(Dataset entries)
import Summits.ValiantsHypothesis.ValiantsHypothesis.Theorems.DefinabilityGapPivotLiveBad
import Summits.ValiantsHypothesis.ValiantsHypothesis.Theorems.DefinabilityGapPivotAdmissible
import Summits.ValiantsHypothesis.ValiantsHypothesis.Theorems.DefinabilityGapSparseSubfamily
import HarnessLib

/-!
# Definability gap, ROAD P: the free-cell dictionary for crowded lines (N1 v2 (c), deterministic)

The crowded-line bound `DefinabilityGapActiveShared.weight_fewFree_le` speaks about abstract
cells `j ∈ J`, killer sets `K j` and the activity predicate `fun j b => r b = τ j`.  This file
is the dictionary to the minors of ROAD P:

* ROW `i` of the block of `c`: cells = column indices `j`, `K j = coCurves T c (i, j)`,
  `τ j = i`; COLUMN `j`: cells = row indices `a`, `K a = coCurves T c (a, j)`, `τ a = a`
  (`free_row_iff`, `free_col_iff` — definitional);
* a free cell is not a gadget zero (`not_mem_pivotZeros_of_free`, from
  `exists_of_mem_pivotZeros`), hence `#deadCols + #F ≤ m` for any set `F` of free columns of a
  row `i ≠ r c` (`card_deadCols_add_le`) and `#F ≤ #okRows + 1` for free rows of a column
  (`card_le_okRows_add_one`);
* the few-bad clauses of `KIPivotFewBad` follow from enough free cells:
  `badRow_clause_of_free`, `badCol_clause_of_free`;
* every curve is a killer of at most two cells of a line (`card_filter_mem_coCurves_row_le_two`,
  `card_filter_mem_coCurves_col_le_two`) — the hypothesis `htwo` of `card_privFree_le` /
  `weight_fewFree_le`.
-/

namespace Summit.ValiantsHypothesis.ValiantsHypothesis.Theorems.DefinabilityGapPivotFreeDict

open Finset
open Literature.Computability.AlgebraicComplexity Literature.Computability.MetaComplexity
open Summit.ValiantsHypothesis.ValiantsHypothesis.Theorems.DefinabilityGapAffineRung
open Summit.ValiantsHypothesis.ValiantsHypothesis.Theorems.DefinabilityGapPivotCertificate
open Summit.ValiantsHypothesis.ValiantsHypothesis.Theorems.DefinabilityGapPivotLive
open Summit.ValiantsHypothesis.ValiantsHypothesis.Theorems.DefinabilityGapPivotLiveWeak
open Summit.ValiantsHypothesis.ValiantsHypothesis.Theorems.DefinabilityGapPivotLiveBad
open Summit.ValiantsHypothesis.ValiantsHypothesis.Theorems.DefinabilityGapPivotAdmissible
open Summit.ValiantsHypothesis.ValiantsHypothesis.Theorems.DefinabilityGapSparseSubfamily

variable {m : ℕ}

/-! ## 1. The abstract `free` predicate, read on a row and on a column -/

/-- ROW dictionary: cell `j` of row `i` is `free` for killer sets `coCurves T c (i, ·)` and
activity `r · = i` iff no co-curve through it is assigned row `i`. [this file] -/
theorem free_row_iff {T : Finset (Fin 3 → Fin (qOf m))} {c : Fin 3 → Fin (qOf m)}
    {r : (Fin 3 → Fin (qOf m)) → Fin m} {i j : Fin m} :
    free (fun j' => coCurves T c (i, j')) (fun _ c' => r c' = i) j ↔
      ∀ c' ∈ coCurves T c (i, j), r c' ≠ i := Iff.rfl

/-- COLUMN dictionary: cell `a` of column `j` is `free` for killer sets `coCurves T c (·, j)`
and activity `r · = a` iff no co-curve through it is assigned row `a`. [this file] -/
theorem free_col_iff {T : Finset (Fin 3 → Fin (qOf m))} {c : Fin 3 → Fin (qOf m)}
    {r : (Fin 3 → Fin (qOf m)) → Fin m} {a j : Fin m} :
    free (fun a' => coCurves T c (a', j)) (fun a' c' => r c' = a') a ↔
      ∀ c' ∈ coCurves T c (a, j), r c' ≠ a := Iff.rfl

/-! ## 2. Free cells are not gadget zeros -/

/-- A cell `(i, j)` of the minor of `c` (`i ≠ r c`) none of whose co-curves is assigned row `i`
is not a gadget zero. [this file] -/
theorem not_mem_pivotZeros_of_free {T : Finset (Fin 3 → Fin (qOf m))} {s₀ : Fin m}
    {r : (Fin 3 → Fin (qOf m)) → Fin m} {c : Fin 3 → Fin (qOf m)} {i j : Fin m}
    (hi : i ≠ r c) (hfree : ∀ c' ∈ coCurves T c (i, j), r c' ≠ i) :
    cellEmb m c (i, j) ∉ pivotZeros m T s₀ r := by
  intro h
  obtain ⟨c', hc'T, hne, hrc', he⟩ := exists_of_mem_pivotZeros hi h
  exact hfree c' (mem_coCurves.mpr ⟨hc'T, hne, he⟩) hrc'

/-- **Row count**: the killed cells of row `i ≠ r c` and any set `F` of free columns of that row
are disjoint, so `#deadCols + #F ≤ m`. [this file] -/
theorem card_deadCols_add_le (T : Finset (Fin 3 → Fin (qOf m))) (s₀ : Fin m)
    (r : (Fin 3 → Fin (qOf m)) → Fin m) (c : Fin 3 → Fin (qOf m)) {i : Fin m} (hi : i ≠ r c)
    (F : Finset (Fin m)) (hF : ∀ j ∈ F, ∀ c' ∈ coCurves T c (i, j), r c' ≠ i) :
    (deadCols (pivotZeros m T s₀ r) c s₀ i).card + F.card ≤ m := by
  classical
  have hdisj : Disjoint (deadCols (pivotZeros m T s₀ r) c s₀ i) F := by
    rw [Finset.disjoint_left]
    intro j hj hjF
    exact not_mem_pivotZeros_of_free hi (hF j hjF) (mem_deadCols.mp hj).2
  have h := Finset.card_le_univ (deadCols (pivotZeros m T s₀ r) c s₀ i ∪ F)
  rw [Fintype.card_fin, Finset.card_union_of_disjoint hdisj] at h
  exact h

/-- A free cell `(a, j)` with `a ≠ r c` is a free row of column `j` of the minor. [this file] -/
theorem mem_okRows_of_free {T : Finset (Fin 3 → Fin (qOf m))} {s₀ : Fin m}
    {r : (Fin 3 → Fin (qOf m)) → Fin m} {c : Fin 3 → Fin (qOf m)} {a j : Fin m}
    (ha : a ≠ r c) (hfree : ∀ c' ∈ coCurves T c (a, j), r c' ≠ a) :
    a ∈ okRows (pivotZeros m T s₀ r) c (r c) j :=
  mem_okRows.mpr ⟨ha, not_mem_pivotZeros_of_free ha hfree⟩

/-- **Column count**: any set `F` of free rows of column `j` satisfies `#F ≤ #okRows + 1` (the
deleted row `r c` may belong to `F`). [this file] -/
theorem card_le_okRows_add_one (T : Finset (Fin 3 → Fin (qOf m))) (s₀ : Fin m)
    (r : (Fin 3 → Fin (qOf m)) → Fin m) (c : Fin 3 → Fin (qOf m)) (j : Fin m)
    (F : Finset (Fin m)) (hF : ∀ a ∈ F, ∀ c' ∈ coCurves T c (a, j), r c' ≠ a) :
    F.card ≤ (okRows (pivotZeros m T s₀ r) c (r c) j).card + 1 := by
  classical
  have hsub : F ⊆ okRows (pivotZeros m T s₀ r) c (r c) j ∪ {r c} := by
    intro a ha
    by_cases har : a = r c
    · exact Finset.mem_union_right _ (Finset.mem_singleton.mpr har)
    · exact Finset.mem_union_left _ (mem_okRows_of_free har (hF a ha))
  exact (Finset.card_le_card hsub).trans
    ((Finset.card_union_le _ _).trans (by rw [Finset.card_singleton]))

/-! ## 3. The few-bad clauses from enough free cells -/

/-- **Bad-row clause of `KIPivotFewBad`**: if row `i ≠ r c` has more free columns than the block
has bad rows, then `#badRows + #deadCols i + 1 ≤ m`. [this file] -/
theorem badRow_clause_of_free (T : Finset (Fin 3 → Fin (qOf m))) (s₀ : Fin m)
    (r : (Fin 3 → Fin (qOf m)) → Fin m) (c : Fin 3 → Fin (qOf m)) {i : Fin m} (hi : i ≠ r c)
    (F : Finset (Fin m)) (hF : ∀ j ∈ F, ∀ c' ∈ coCurves T c (i, j), r c' ≠ i)
    (hbig : (badRows (pivotZeros m T s₀ r) c (r c) s₀).card + 1 ≤ F.card) :
    (badRows (pivotZeros m T s₀ r) c (r c) s₀).card +
      (deadCols (pivotZeros m T s₀ r) c s₀ i).card + 1 ≤ m := by
  have h := card_deadCols_add_le T s₀ r c hi F hF
  omega

/-- **Bad-column clause of `KIPivotFewBad`**: if column `j` has at least `#badCols + 1` free rows,
then `#badCols ≤ #okRows j`. [this file] -/
theorem badCol_clause_of_free (T : Finset (Fin 3 → Fin (qOf m))) (s₀ : Fin m)
    (r : (Fin 3 → Fin (qOf m)) → Fin m) (c : Fin 3 → Fin (qOf m)) (j : Fin m)
    (F : Finset (Fin m)) (hF : ∀ a ∈ F, ∀ c' ∈ coCurves T c (a, j), r c' ≠ a)
    (hbig : (badCols (pivotZeros m T s₀ r) c (r c) s₀).card + 1 ≤ F.card) :
    (badCols (pivotZeros m T s₀ r) c (r c) s₀).card ≤
      (okRows (pivotZeros m T s₀ r) c (r c) j).card := by
  have h := card_le_okRows_add_one T s₀ r c j F hF
  omega

/-! ## 4. A curve kills at most two cells of a line -/

/-- A curve is a co-curve of `c` at no more than two positions of a row. [this file] -/
theorem card_filter_mem_coCurves_row_le_two (T : Finset (Fin 3 → Fin (qOf m)))
    (c c' : Fin 3 → Fin (qOf m)) (i : Fin m) (J : Finset (Fin m)) :
    (J.filter fun j => c' ∈ coCurves T c (i, j)).card ≤ 2 := by
  classical
  by_cases hcc' : c' = c
  · subst hcc'
    have h0 : (J.filter fun j => c' ∈ coCurves T c' (i, j)) = ∅ := by
      refine Finset.filter_false_of_mem fun j _ h => ?_
      exact (mem_coCurves.mp h).2.1 rfl
    rw [h0, Finset.card_empty]
    exact Nat.zero_le _
  refine le_trans ?_ (card_filter_pos_eq_le (m := m) hcc')
  refine Finset.card_le_card_of_injOn (fun j => (i, j)) (fun j hj => ?_) (fun j _ j' _ h => ?_)
  · have h := (Finset.mem_filter.mp (Finset.mem_coe.mp hj)).2
    exact Finset.mem_coe.mpr (Finset.mem_filter.mpr ⟨Finset.mem_univ _, (mem_coCurves.mp h).2.2⟩)
  · exact congrArg Prod.snd h

/-- A curve is a co-curve of `c` at no more than two positions of a column. [this file] -/
theorem card_filter_mem_coCurves_col_le_two (T : Finset (Fin 3 → Fin (qOf m)))
    (c c' : Fin 3 → Fin (qOf m)) (j : Fin m) (R : Finset (Fin m)) :
    (R.filter fun a => c' ∈ coCurves T c (a, j)).card ≤ 2 := by
  classical
  by_cases hcc' : c' = c
  · subst hcc'
    have h0 : (R.filter fun a => c' ∈ coCurves T c' (a, j)) = ∅ := by
      refine Finset.filter_false_of_mem fun a _ h => ?_
      exact (mem_coCurves.mp h).2.1 rfl
    rw [h0, Finset.card_empty]
    exact Nat.zero_le _
  refine le_trans ?_ (card_filter_pos_eq_le (m := m) hcc')
  refine Finset.card_le_card_of_injOn (fun a => (a, j)) (fun a ha => ?_) (fun a _ a' _ h => ?_)
  · have h := (Finset.mem_filter.mp (Finset.mem_coe.mp ha)).2
    exact Finset.mem_coe.mpr (Finset.mem_filter.mpr ⟨Finset.mem_univ _, (mem_coCurves.mp h).2.2⟩)
  · exact congrArg Prod.fst h

end Summit.ValiantsHypothesis.ValiantsHypothesis.Theorems.DefinabilityGapPivotFreeDict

__EXERCISE REQUIREMENTS__
From the data above, copy every line where "then" appears.

__PROBLEM SOLUTION__
has bad rows, then `#badRows + #deadCols i + 1 ≤ m`. [this file] -/
then `#badCols ≤ #okRows j`. [this file] -/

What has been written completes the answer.